The key opinions came from five members of the court who flashed an
unmistakable signal: Change is coming -- profound change -- in the law that has
governed church and state relationships for the past 23 years. A policy of
hostile neutrality is about to yield to a policy of benevolent accommodation.
High time! A better day is coming.
In the matter
immediately at hand, the facts are almost irrelevant. In 1976, a tightly knit
community of fundamentalist Jews, the Satmar Hasidim, formed the Village of Kiryas Joel in Orange County, New York. Like other communities,
the village housed children who suffered from handicaps -- the deaf, the
mentally retarded, those with physical, mental or emotional disorders.
When Congress passed the Disabilities Education Act, the
village elders obtained services for the children at an annex to one of their
private schools. This arrangement quietly continued until July 1985, when the
Supreme Court handed down two 5-4 decisions, one from Grand Rapids, Mich., the
other from New York City. The decisions had the effect of banning the very kind
of arrangement the village had created.
To alleviate
the situation, the state of New York in 1989 designated the village as its own
school district. Kiryas Joel promptly created a public school
for the handicapped, and the children again received benefits. The 1989
act promptly was challenged as a mere sham. Critics protested that public
benefits were flowing to a school that was not really public at all.
Justice David Souter wrote the court's opinion. He was
joined by Justices Harry Blackmun, John Paul Stevens and Ruth Bader Ginsburg.
Justices Sandra Day O'Connor and Anthony Kennedy concurred only in the judgment
itself. Justice Antonin Scalia, Justice Clarence Thomas and Chief Justice
William Rehnquist dissented.
On July 2, New York's
Legislature passed two bills intended to get around Souter's opinion. Critics
already have dubbed the effort "Son of Sham." If Gov. Mario Cuomo signs them,
they too will be challenged.
Now to the real
significance. In their separate and dissenting opinions, five members of the
court made one thing clear: Given an appropriate case in the future, they are
ready to overrule the Michigan and New York decisions of 1985. They also are
prepared to discard the landmark 1971 case of Lemon v. Kurtzman.
This would be a clean sweep. The Lemon case laid down a three-part
formula for determining when a state law does not violate the Establishment
Clause. The law must have a secular purpose; it cannot advance or inhibit
religion; and it must not foster an excessive entanglement of church and
state.
In her separate opinion of June 27, Justice
O'Connor remarked that the slide away from Lemon "is well under way." She was
unwilling to return to its famous three-prong test.

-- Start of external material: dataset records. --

import Summits.QuantumFields.YangMills.Theorems.UnitScaleTiltProp7VertexPinnedMorreyCell
import Summits.QuantumFields.YangMills.Theorems.UnitScaleTiltProp7TorusHessianLift
import HarnessLib

/-!
# Route `UnitScaleTilt`, crux K1 «MinimiserStabilityRegPr» (stmt-QuantumFields-19200), route-R E′ path (α′) — the sup-row residue (hK), brick (D1-glob) (part 2 of the dictionary):
# THE CENTRE-PINNED `H²` POINCARÉ INEQUALITY ON THE TORUS — `c⁴·Σ_x v(x)² ≤ C_G·(L^k)⁴·Σ_x (Δv)(x)²` for `v` vanishing on the `k`-centres

Cell `ym3-torus`, D-0154 (3c) twin-width seat `ym-routeR-w2` (gen 5).  THEOREMS ONLY (0 `def`, 0 `sorry`); `--supports stmt-QuantumFields-19200 --as helper`,
count-neutral.  YM₃ on T³ is a ladder rung (R3), not the Clay problem; nothing here claims the stub, the crux, d = 4 or the gap.

THE POINT (★routeR-w3 g5 18:22:37Z interface wish (2) for (D2′)∕(A); ym-routeR-w6 g5 18:22:07Z (D2′) displayed row; LOCATE `ym-routeR-w2/LOCATE-HK-D1-ROWS-routeRw2g5.md`
rows (D1-glob) + (dict)).  The weighted-energy (Agmon) decay of the pinned biharmonic corrector and the form-relative Combes–Thomas bound both consume ONE global input:
the coercivity of `Δ` squared on site functions vanishing at the `k`-centres `C = range (embIter k)`, at the scale `ℓ = L^k` of the centre lattice.  This file derives it
from the cell inequality ✓ `Prop7VertexPinnedMorreyCell.sum_sq_le_hessian_of_vanish_vertices` through the periodic lift of ✓ `Prop7TorusHessianLift`: the torus is a window
of side `|T^{(0)}| = ℓ·|T^{(k)}|`, the window is tiled by the `|T^{(k)}|^d` corner-cells `c₀ + ℓt + [0,ℓ)^d` (`c₀ = (ℓ−1)∕2`) whose 8 vertices ARE centres, the Hessian boxes
of radius `5ℓ+1` about the corners are covered by `13^d` cells each, every family of translated cells tiles a fundamental domain, and `Σ_x (Δv)² = Σ_x Σ_{μν} (∂_μ∂_νv)²`.

WHAT IS PROVED (ns `…Theorems.Prop7CentrePinnedHessianPoincare`; flat `LatticeFieldCalculus` letters on `Site P 0`, real fields; `Zd`, `box`, `fdiff`, `gradSq` for the lift).
* §4 `floor_cell`, `ediv_eq_of_mem_cell`, `window_eq_biUnion_cells`, `cells_pairwiseDisjoint`, ★ `sum_window_eq_sum_cells`, ★ `sum_box_le_sum_cells` (any `d`, any corner
  lattice `c₀ + ℓℤ^d`).
* §5 ★ `sum_window_lift_eq` — a window of side `|T^{(0)}|` is a fundamental domain (`Finset.sum_nbij'`).
* §6 `sum_sq_le_sum_cells` (STEP A), `csq4_hessian_lift` (STEP C), `sum_boxes_le` (STEP D, factor `13^d`), ★★★ `sum_sq_le_laplace_sq_of_vanish_centres`
  (d = 3): `(∀ y, v (embIter k y) = 0) → c⁴·Σ_x (v x)² ≤ (2197·(24·289·24576·46116))·(L^k)⁴·Σ_x (laplace c v x)²`, and the component form
  ★★★ `sum_sq_map_le_laplace_sq_of_vanish_centres` for `V`-valued `v` read through any `π : V →ₗ[ℝ] ℝ` (sum over a basis for Frobenius∕Euclidean norms).
HONEST SCOPE.  Bookkeeping over part 2's analysis; constants ours (`C_G ≈ 1.7·10¹⁶`), far from sharp; level `0` torus with `C = range (embIter k)` (the instantiation of
record) — an abstract centre set needs the corner-net structure and is not claimed.  Not (D2′), not (N), not (A).

References: M. Giaquinta, *Multiple integrals in the calculus of variations and nonlinear elliptic systems*, Princeton 1983 [Giaquinta1984] (Ch. III §1 pp.64–72);
T. Bałaban, CMP 95 (1984) 17–40 [Balaban1984PropagatorsI] ((1.6), (1.21) pp.18–21); CMP 102 (1985) 277–309 [Balaban1985Variational] (Prop. 7 p.299).
-/

set_option autoImplicit false

noncomputable section

open scoped BigOperators

namespace Summit.QuantumFields.YangMills.Theorems.Prop7CentrePinnedHessianPoincare

open Literature.MathematicalPhysics.QuantumFieldTheory.Balaban1983to89
open LatticeFieldCalculus
open B15DeterminingSets (embIter)
open B4Eq19LatticeOperators B4Eq19LatticeBoxMeans
open Summit.QuantumFields.YangMills.Theorems.Prop7VertexPinnedMorreyCell (sum_sq_le_hessian_of_vanish_vertices)
open Summit.QuantumFields.YangMills.Theorems.Prop7TorusHessianLift
open Summit.QuantumFields.YangMills.Theorems.Prop7FlatCoercivity (sitesPerDir_zero_eq_pow_mul)
open Finset

variable {P : Params}

/-! ## §4 Cells of side `ℓ` with corners on `c₀ + ℓℤ^d`: floor bookkeeping, the box-by-cells cover, fundamental domains -/

section Cells

variable {d : ℕ}

/-- floor bookkeeping: with `q = (a − c₀) / ℓ` (`ℓ > 0`), `c₀ + ℓq ≤ a < c₀ + ℓq + ℓ`. [folklore] -/
theorem floor_cell {ℓ : ℤ} (hℓ : 0 < ℓ) (c₀ a : ℤ) : c₀ + ℓ * ((a - c₀) / ℓ) ≤ a ∧ a < c₀ + ℓ * ((a - c₀) / ℓ) + ℓ := by
  have h1 := Int.emod_add_mul_ediv (a - c₀) ℓ
  have h2 := Int.emod_nonneg (a - c₀) hℓ.ne'
  have h3 := Int.emod_lt_of_pos (a - c₀) hℓ
  constructor <;> linarith

/-- converse: `c₀ + ℓq ≤ a < c₀ + ℓq + ℓ` ⟹ `(a − c₀) / ℓ = q`. [folklore] -/
theorem ediv_eq_of_mem_cell {ℓ : ℤ} (hℓ : 0 < ℓ) {c₀ a q : ℤ} (h1 : c₀ + ℓ * q ≤ a) (h2 : a < c₀ + ℓ * q + ℓ) : (a - c₀) / ℓ = q := by
  have e : a - c₀ = (a - c₀ - ℓ * q) + q * ℓ := by ring
  rw [e, Int.add_mul_ediv_right _ _ hℓ.ne', Int.ediv_eq_zero_of_lt (by linarith) (by linarith), zero_add]

/-- ★ **A FUNDAMENTAL DOMAIN IS THE DISJOINT UNION OF ITS `M^d` CELLS**: for the window `Π_μ [c₀ + ℓs_μ, c₀ + ℓs_μ + ℓM)`,
the half-open cells `Π_μ [c₀ + ℓ(t_μ+s_μ), c₀ + ℓ(t_μ+s_μ) + ℓ)`, `t ∈ [0, M−1]^d`, tile it. [folklore] -/
theorem window_eq_biUnion_cells {ℓ : ℤ} (hℓ : 0 < ℓ) (c₀ : ℤ) (M : ℕ) (s : Zd d) :
    (Fintype.piFinset fun μ => Finset.Ico (c₀ + ℓ * s μ) (c₀ + ℓ * s μ + ℓ * M))
      = (Fintype.piFinset fun _ : Fin d => Finset.Icc (0 : ℤ) ((M : ℤ) - 1)).biUnion
          (fun t => Fintype.piFinset fun μ => Finset.Ico (c₀ + ℓ * (t μ + s μ)) (c₀ + ℓ * (t μ + s μ) + ℓ)) := by
  ext z
  simp only [Fintype.mem_piFinset, Finset.mem_Ico, Finset.mem_biUnion, Finset.mem_Icc]
  constructor
  · intro hz
    refine ⟨fun μ => (z μ - (c₀ + ℓ * s μ)) / ℓ, fun μ => ⟨?_, ?_⟩, fun μ => ?_⟩
    · exact Int.ediv_nonneg (by linarith [(hz μ).1]) hℓ.le
    · have : (z μ - (c₀ + ℓ * s μ)) / ℓ < M := by
        rw [Int.ediv_lt_iff_lt_mul hℓ]; linarith [(hz μ).2]
      linarith
    · have h := floor_cell hℓ (c₀ + ℓ * s μ) (z μ)
      constructor <;> nlinarith [h.1, h.2]
  · rintro ⟨t, ht, hz⟩ μ
    obtain ⟨h1, h2⟩ := hz μ
    obtain ⟨h3, h4⟩ := ht μ
    have hM : ℓ * (t μ + 1) ≤ ℓ * M := mul_le_mul_of_nonneg_left (by linarith) hℓ.le
    constructor <;> nlinarith

/-- the cells of distinct indices are disjoint. [folklore] -/
theorem cells_pairwiseDisjoint {ℓ : ℤ} (hℓ : 0 < ℓ) (c₀ : ℤ) (s : Zd d) (T : Finset (Zd d)) :
    (T : Set (Zd d)).PairwiseDisjoint
      (fun t => Fintype.piFinset fun μ => Finset.Ico (c₀ + ℓ * (t μ + s μ)) (c₀ + ℓ * (t μ + s μ) + ℓ)) := by
  intro t _ t' _ htt'
  rw [Function.onFun, Finset.disjoint_left]
  intro z hz hz'
  apply htt'
  funext μ
  have h1 := (Fintype.mem_piFinset.mp hz) μ
  have h2 := (Fintype.mem_piFinset.mp hz') μ
  rw [Finset.mem_Ico] at h1 h2
  have e1 : (z μ - c₀) / ℓ = t μ + s μ := ediv_eq_of_mem_cell hℓ (by linarith [h1.1]) (by linarith [h1.2])
  have e2 : (z μ - c₀) / ℓ = t' μ + s μ := ediv_eq_of_mem_cell hℓ (by linarith [h2.1]) (by linarith [h2.2])
  linarith

/-- ★ **WINDOW SUM = SUM OVER CELLS** (disjoint tiling). [folklore] -/
theorem sum_window_eq_sum_cells {ℓ : ℤ} (hℓ : 0 < ℓ) (c₀ : ℤ) (M : ℕ) (s : Zd d) (G : Zd d → ℝ) :
    ∑ z ∈ (Fintype.piFinset fun μ => Finset.Ico (c₀ + ℓ * s μ) (c₀ + ℓ * s μ + ℓ * M)), G z
      = ∑ t ∈ (Fintype.piFinset fun _ : Fin d => Finset.Icc (0 : ℤ) ((M : ℤ) - 1)),
          ∑ z ∈ (Fintype.piFinset fun μ => Finset.Ico (c₀ + ℓ * (t μ + s μ)) (c₀ + ℓ * (t μ + s μ) + ℓ)), G z := by
  rw [window_eq_biUnion_cells hℓ c₀ M s, Finset.sum_biUnion (cells_pairwiseDisjoint hℓ c₀ s _)]

/-- ★ **A BOX OF RADIUS `5ℓ+1` ABOUT A CORNER IS COVERED BY THE `13^d` NEIGHBOURING CELLS**: for `G ≥ 0`,
`Σ_{Q_{5ℓ+1}(c₀+ℓt)} G ≤ Σ_{s ∈ [−6,6]^d} Σ_{cell(t+s)} G`. [folklore] -/
theorem sum_box_le_sum_cells {ℓ : ℤ} (hℓ : 0 < ℓ) (c₀ : ℤ) (t : Zd d) (G : Zd d → ℝ) (hG : ∀ z, 0 ≤ G z) :
    ∑ z ∈ box (fun μ => c₀ + ℓ * t μ) (5 * ℓ + 1), G z
      ≤ ∑ s ∈ (Fintype.piFinset fun _ : Fin d => Finset.Icc (-6 : ℤ) 6),
          ∑ z ∈ (Fintype.piFinset fun μ => Finset.Ico (c₀ + ℓ * (t μ + s μ)) (c₀ + ℓ * (t μ + s μ) + ℓ)), G z := by
  classical
  set B := box (fun μ => c₀ + ℓ * t μ) (5 * ℓ + 1) with hB
  set S := (Fintype.piFinset fun _ : Fin d => Finset.Icc (-6 : ℤ) 6) with hS
  set idx : Zd d → Zd d := fun z μ => (z μ - c₀) / ℓ - t μ with hidx
  have hmaps : ∀ z ∈ B, idx z ∈ S := by
    intro z hz
    rw [hS, Fintype.mem_piFinset]
    intro μ
    rw [Finset.mem_Icc]
    have hzμ := (mem_box.mp hz) μ
    rw [abs_le] at hzμ
    have h := floor_cell hℓ c₀ (z μ)
    simp only [hidx]
    constructor
    · -- `ℓ(q+1) > ℓ(t−5) − 1` ⟹ `q + 1 ≥ t − 5`
      by_contra hcon
      push Not at hcon
      have : (z μ - c₀) / ℓ + 1 ≤ t μ - 6 := by linarith
      nlinarith [h.2, hzμ.1]
    · by_contra hcon
      push Not at hcon
      have : t μ + 7 ≤ (z μ - c₀) / ℓ := by linarith
      nlinarith [h.1, hzμ.2]
  rw [← Finset.sum_fiberwise_of_maps_to hmaps]
  refine Finset.sum_le_sum fun s' _ => ?_
  refine Finset.sum_le_sum_of_subset_of_nonneg (fun z hz => ?_) fun z _ _ => hG z
  rw [Finset.mem_filter] at hz
  obtain ⟨_, hzs⟩ := hz
  rw [Fintype.mem_piFinset]
  intro μ
  rw [Finset.mem_Ico]
  have h := floor_cell hℓ c₀ (z μ)
  have e : (z μ - c₀) / ℓ = t μ + s' μ := by
    have := congrFun hzs μ; simp only [hidx] at this; linarith
  rw [e] at h
  exact ⟨h.1, h.2⟩

end Cells

/-! ## §5 The window sums of a lifted torus function are torus sums -/

/-- ★ **A WINDOW OF SIDE `|T^{(0)}|` IS A FUNDAMENTAL DOMAIN**: `Σ_{z ∈ Π_μ [a_μ, a_μ + N)} G(π z) = Σ_{x ∈ T^{(0)}} G(x)`. [folklore] -/
theorem sum_window_lift_eq (a : Zd P.d) (G : Site P 0 → ℝ) :
    ∑ z ∈ (Fintype.piFinset fun μ => Finset.Ico (a μ) (a μ + P.sitesPerDir 0)), G (fun μ => ((z μ : ℤ) : ZMod (P.sitesPerDir 0)))
      = ∑ x : Site P 0, G x := by
  classical
  set N := P.sitesPerDir 0 with hN
  have hN0 : (0 : ℤ) < (N : ℤ) := by have := NeZero.pos N; exact_mod_cast this
  refine Finset.sum_nbij' (fun z : Zd P.d => (fun μ => ((z μ : ℤ) : ZMod N)))
    (fun x : Site P 0 => fun μ => a μ + (((x μ - ((a μ : ℤ) : ZMod N)).val : ℕ) : ℤ)) ?_ ?_ ?_ ?_ ?_
  · intro z _; exact Finset.mem_univ _
  · intro x _
    rw [Fintype.mem_piFinset]
    intro μ
    rw [Finset.mem_Ico]
    have := ZMod.val_lt (x μ - ((a μ : ℤ) : ZMod N))
    constructor
    · linarith [Nat.cast_nonneg (α := ℤ) ((x μ - ((a μ : ℤ) : ZMod N)).val)]
    · exact_mod_cast (by omega : a μ + ((x μ - ((a μ : ℤ) : ZMod N)).val : ℤ) < a μ + N)
  · intro z hz
    funext μ
    have h := (Fintype.mem_piFinset.mp hz) μ
    rw [Finset.mem_Ico] at h
    have e : ((z μ : ℤ) : ZMod N) - ((a μ : ℤ) : ZMod N) = (((z μ - a μ : ℤ)) : ZMod N) := by push_cast; ring
    simp only [e, ZMod.val_intCast]
    rw [Int.emod_eq_of_lt (by linarith) (by linarith)]
    ring
  · intro x _
    funext μ
    push_cast
    rw [ZMod.natCast_zmod_val]
    ring
  · intro z _; rfl


/-! ## §6 ★★★ The centre-pinned `H²` Poincaré inequality on the torus: `c⁴·Σ_x v(x)² ≤ C_G·(L^k)⁴·Σ_x (Δv)(x)²` -/

/-- ★ STEP A — **the torus sum is dominated by the sum over the `M^d` closed corner-cells of the lift**:
`Σ_x v(x)² ≤ Σ_{t ∈ [0,M−1]^d} Σ_{z ∈ c₀+ℓt+[0,ℓ]^d} v(π z)²` (`ℓ = L^k`, `c₀ = (ℓ−1)∕2`, `M = |T^{(k)}|` per direction). [folklore] -/
theorem sum_sq_le_sum_cells {k : ℕ} (hk : k ≤ P.m + P.K) (v : SiteField P 0 ℝ) :
    ∑ x : Site P 0, (v x) ^ 2
      ≤ ∑ t ∈ (Fintype.piFinset fun _ : Fin P.d => Finset.Icc (0 : ℤ) ((P.sitesPerDir k : ℤ) - 1)),
          ∑ z ∈ (Fintype.piFinset fun i : Fin P.d =>
              Finset.Icc ((((P.L ^ k - 1) / 2 : ℕ) : ℤ) + ((P.L ^ k : ℕ) : ℤ) * t i) ((((P.L ^ k - 1) / 2 : ℕ) : ℤ) + ((P.L ^ k : ℕ) : ℤ) * t i + ((P.L ^ k : ℕ) : ℤ))),
            (v (fun μ => ((z μ : ℤ) : ZMod (P.sitesPerDir 0)))) ^ 2 := by
  classical
  have hℓpos : (0 : ℤ) < ((P.L ^ k : ℕ) : ℤ) := by exact_mod_cast Nat.one_le_pow k P.L P.L_pos
  have hN : ((P.sitesPerDir 0 : ℕ) : ℤ) = ((P.L ^ k : ℕ) : ℤ) * (P.sitesPerDir k : ℤ) := by
    rw [sitesPerDir_zero_eq_pow_mul hk]; push_cast; ring
  have h1 := sum_window_lift_eq (P := P) (fun _ => (((P.L ^ k - 1) / 2 : ℕ) : ℤ)) (fun x => (v x) ^ 2)
  have h2 := sum_window_eq_sum_cells (d := P.d) hℓpos (((P.L ^ k - 1) / 2 : ℕ) : ℤ) (P.sitesPerDir k) (fun _ => (0 : ℤ))
    (fun z => (v (fun μ => ((z μ : ℤ) : ZMod (P.sitesPerDir 0)))) ^ 2)
  simp only [mul_zero, add_zero] at h2
  simp only [hN] at h1
  rw [← h1, h2]
  refine Finset.sum_le_sum fun t _ => Finset.sum_le_sum_of_subset_of_nonneg (fun z hz => ?_) fun _ _ _ => sq_nonneg _
  rw [Fintype.mem_piFinset] at hz ⊢
  intro μ
  have := hz μ
  rw [Finset.mem_Ico] at this
  rw [Finset.mem_Icc]
  exact ⟨this.1, this.2.le⟩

Justice Kennedy was of the same mind. The 1985 decisions "may have been
erroneous." They were "unfortunate rulings."
The three
outright dissenters, speaking through Justice Scalia, have long been prepared to
scrap the three regrettable precedents.
Children who
attend religious schools are entitled to the same secular public benefits that
are available to children in public schools.